import Summits.MatrixMultiplication.MatrixMultiplication.Theorems.AbelianSTPPCensusTB4StatDefs

/-!
# T_B static certificate, range `5591 … 5994` (t*-indexed linear checker with the k-member tree at `τ = 2375/1000`): kernel evaluation, the completeness of the bucket lists, volumes `4201 … (chunk starting 4301)` (small volume chunks: the kernel recursion through the long low-`t` lists is bounded per theorem)

Cell mm-stpp (rung F-M1), tier T_B = «beat `2.375` (Coppersmith–Winograd)»; checker in `AbelianSTPPCensusTB4StatDefs.lean`, table and bucket lists in `AbelianSTPPCensusTB4StatData.lean`
(pattern: theory g12's `AbelianSTPPCensusTAStatDDom*/DCk*.lean`).  `decide` with kernel reduction (standard axioms; no `native_decide`), `Elab.async false`;
consumed by `TB4Stat.checkV_sound` / `TB4Stat.domV_sound` / `TB4Stat.m2V_sound` in the leaf `AbelianSTPPCensusLeafTB5994Closed.lean`.
WHAT THIS IS NOT: arithmetic on shape lists only; no statement about STPP families or `ω`.
-/

set_option linter.dupNamespace false
set_option autoImplicit false
set_option Elab.async false

namespace Summit.MatrixMultiplication.MatrixMultiplication.Theorems.TB4Stat

set_option maxHeartbeats 0 in
/-- Completeness chunk: every sorted candidate shape of the volumes `4201 … 4300` lies in the list of the bucket of its `a·b` (740 shapes). [original] -/
theorem m2c4201 : TB4Stat.m2V 100 4201 = true := by decide +kernel

set_option maxHeartbeats 0 in
/-- Completeness chunk: every sorted candidate shape of the volumes `4301 … 4400` lies in the list of the bucket of its `a·b` (788 shapes). [original] -/
theorem m2c4301 : TB4Stat.m2V 100 4301 = true := by decide +kernel

end Summit.MatrixMultiplication.MatrixMultiplication.Theorems.TB4Stat
/-- … hence NO cell is a supported C-cell either (`A4C3` feeds C-cells from N). -/
theorem not_mem_suppC (h : ℤ) (D : Design3) (hD : D.OnAlphabet h) (hA : A4N3 D) (hC : A4C3 D) (hr : RuleD3A D)
    (c : Cell) (hc : c ∈ D.suppC) : False := by
  obtain ⟨n, hn, _⟩ := hC c hc
  exact not_mem_suppN h D hD hA hr n hn

/-- … and no supported A-cell is fully charged. -/
theorem not_fullBelow_A (h : ℤ) (D : Design3) (hD : D.OnAlphabet h) (hA : A4N3 D) (hr : RuleD3A D)
    (a : Cell) (ha : a ∈ D.suppA) : ¬ FullBelow h a := by
  have hD' := onAlphabet_dropC D hD
  exact no_fullBelow h D.dropC hD' (a4N_dropC D hA) (legAgree_of_ruleDP h D.dropC hD' (ruleDP_dropC D hr))
    a (mem_supp_of_memP D.dropC ha)

theorem listSum_eeee_eq_zero_of_supp_empty (L : List (Cell × ℕ))
    (hL : ∀ c ∈ (L.filter fun cm => 0 < cm.2).map Prod.fst, False) :
    (L.map fun cm => (cm.2 : GaussianInt) * cellCoef cm.1 Word.eeee).sum = 0 := by
  apply listSum_eeee_eq_zero
  intro cm hcm h0
  exact (hL cm.1 (List.mem_map.mpr ⟨cm, List.mem_filter.mpr ⟨hcm, by simpa using h0⟩, rfl⟩)).elim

=-=-=

→ **EXERCISE PROMPT**: Please write out exactly the line containing "set_option Elab.async false" and every line after it through the end of the records, nothing more.

→ **EXERCISE ANSWER**:
set_option Elab.async false

namespace Summit.MatrixMultiplication.MatrixMultiplication.Theorems.TB4Stat

set_option maxHeartbeats 0 in
/-- Completeness chunk: every sorted candidate shape of the volumes `4201 … 4300` lies in the list of the bucket of its `a·b` (740 shapes). [original] -/
theorem m2c4201 : TB4Stat.m2V 100 4201 = true := by decide +kernel

set_option maxHeartbeats 0 in
/-- Completeness chunk: every sorted candidate shape of the volumes `4301 … 4400` lies in the list of the bucket of its `a·b` (788 shapes). [original] -/
theorem m2c4301 : TB4Stat.m2V 100 4301 = true := by decide +kernel

end Summit.MatrixMultiplication.MatrixMultiplication.Theorems.TB4Stat
/-- … hence NO cell is a supported C-cell either (`A4C3` feeds C-cells from N). -/
theorem not_mem_suppC (h : ℤ) (D : Design3) (hD : D.OnAlphabet h) (hA : A4N3 D) (hC : A4C3 D) (hr : RuleD3A D)
    (c : Cell) (hc : c ∈ D.suppC) : False := by
  obtain ⟨n, hn, _⟩ := hC c hc
  exact not_mem_suppN h D hD hA hr n hn

/-- … and no supported A-cell is fully charged. -/
theorem not_fullBelow_A (h : ℤ) (D : Design3) (hD : D.OnAlphabet h) (hA : A4N3 D) (hr : RuleD3A D)
    (a : Cell) (ha : a ∈ D.suppA) : ¬ FullBelow h a := by
  have hD' := onAlphabet_dropC D hD
  exact no_fullBelow h D.dropC hD' (a4N_dropC D hA) (legAgree_of_ruleDP h D.dropC hD' (ruleDP_dropC D hr))
    a (mem_supp_of_memP D.dropC ha)

theorem listSum_eeee_eq_zero_of_supp_empty (L : List (Cell × ℕ))
    (hL : ∀ c ∈ (L.filter fun cm => 0 < cm.2).map Prod.fst, False) :
    (L.map fun cm => (cm.2 : GaussianInt) * cellCoef cm.1 Word.eeee).sum = 0 := by
  apply listSum_eeee_eq_zero
  intro cm hcm h0
  exact (hL cm.1 (List.mem_map.mpr ⟨cm, List.mem_filter.mpr ⟨hcm, by simpa using h0⟩, rfl⟩)).elim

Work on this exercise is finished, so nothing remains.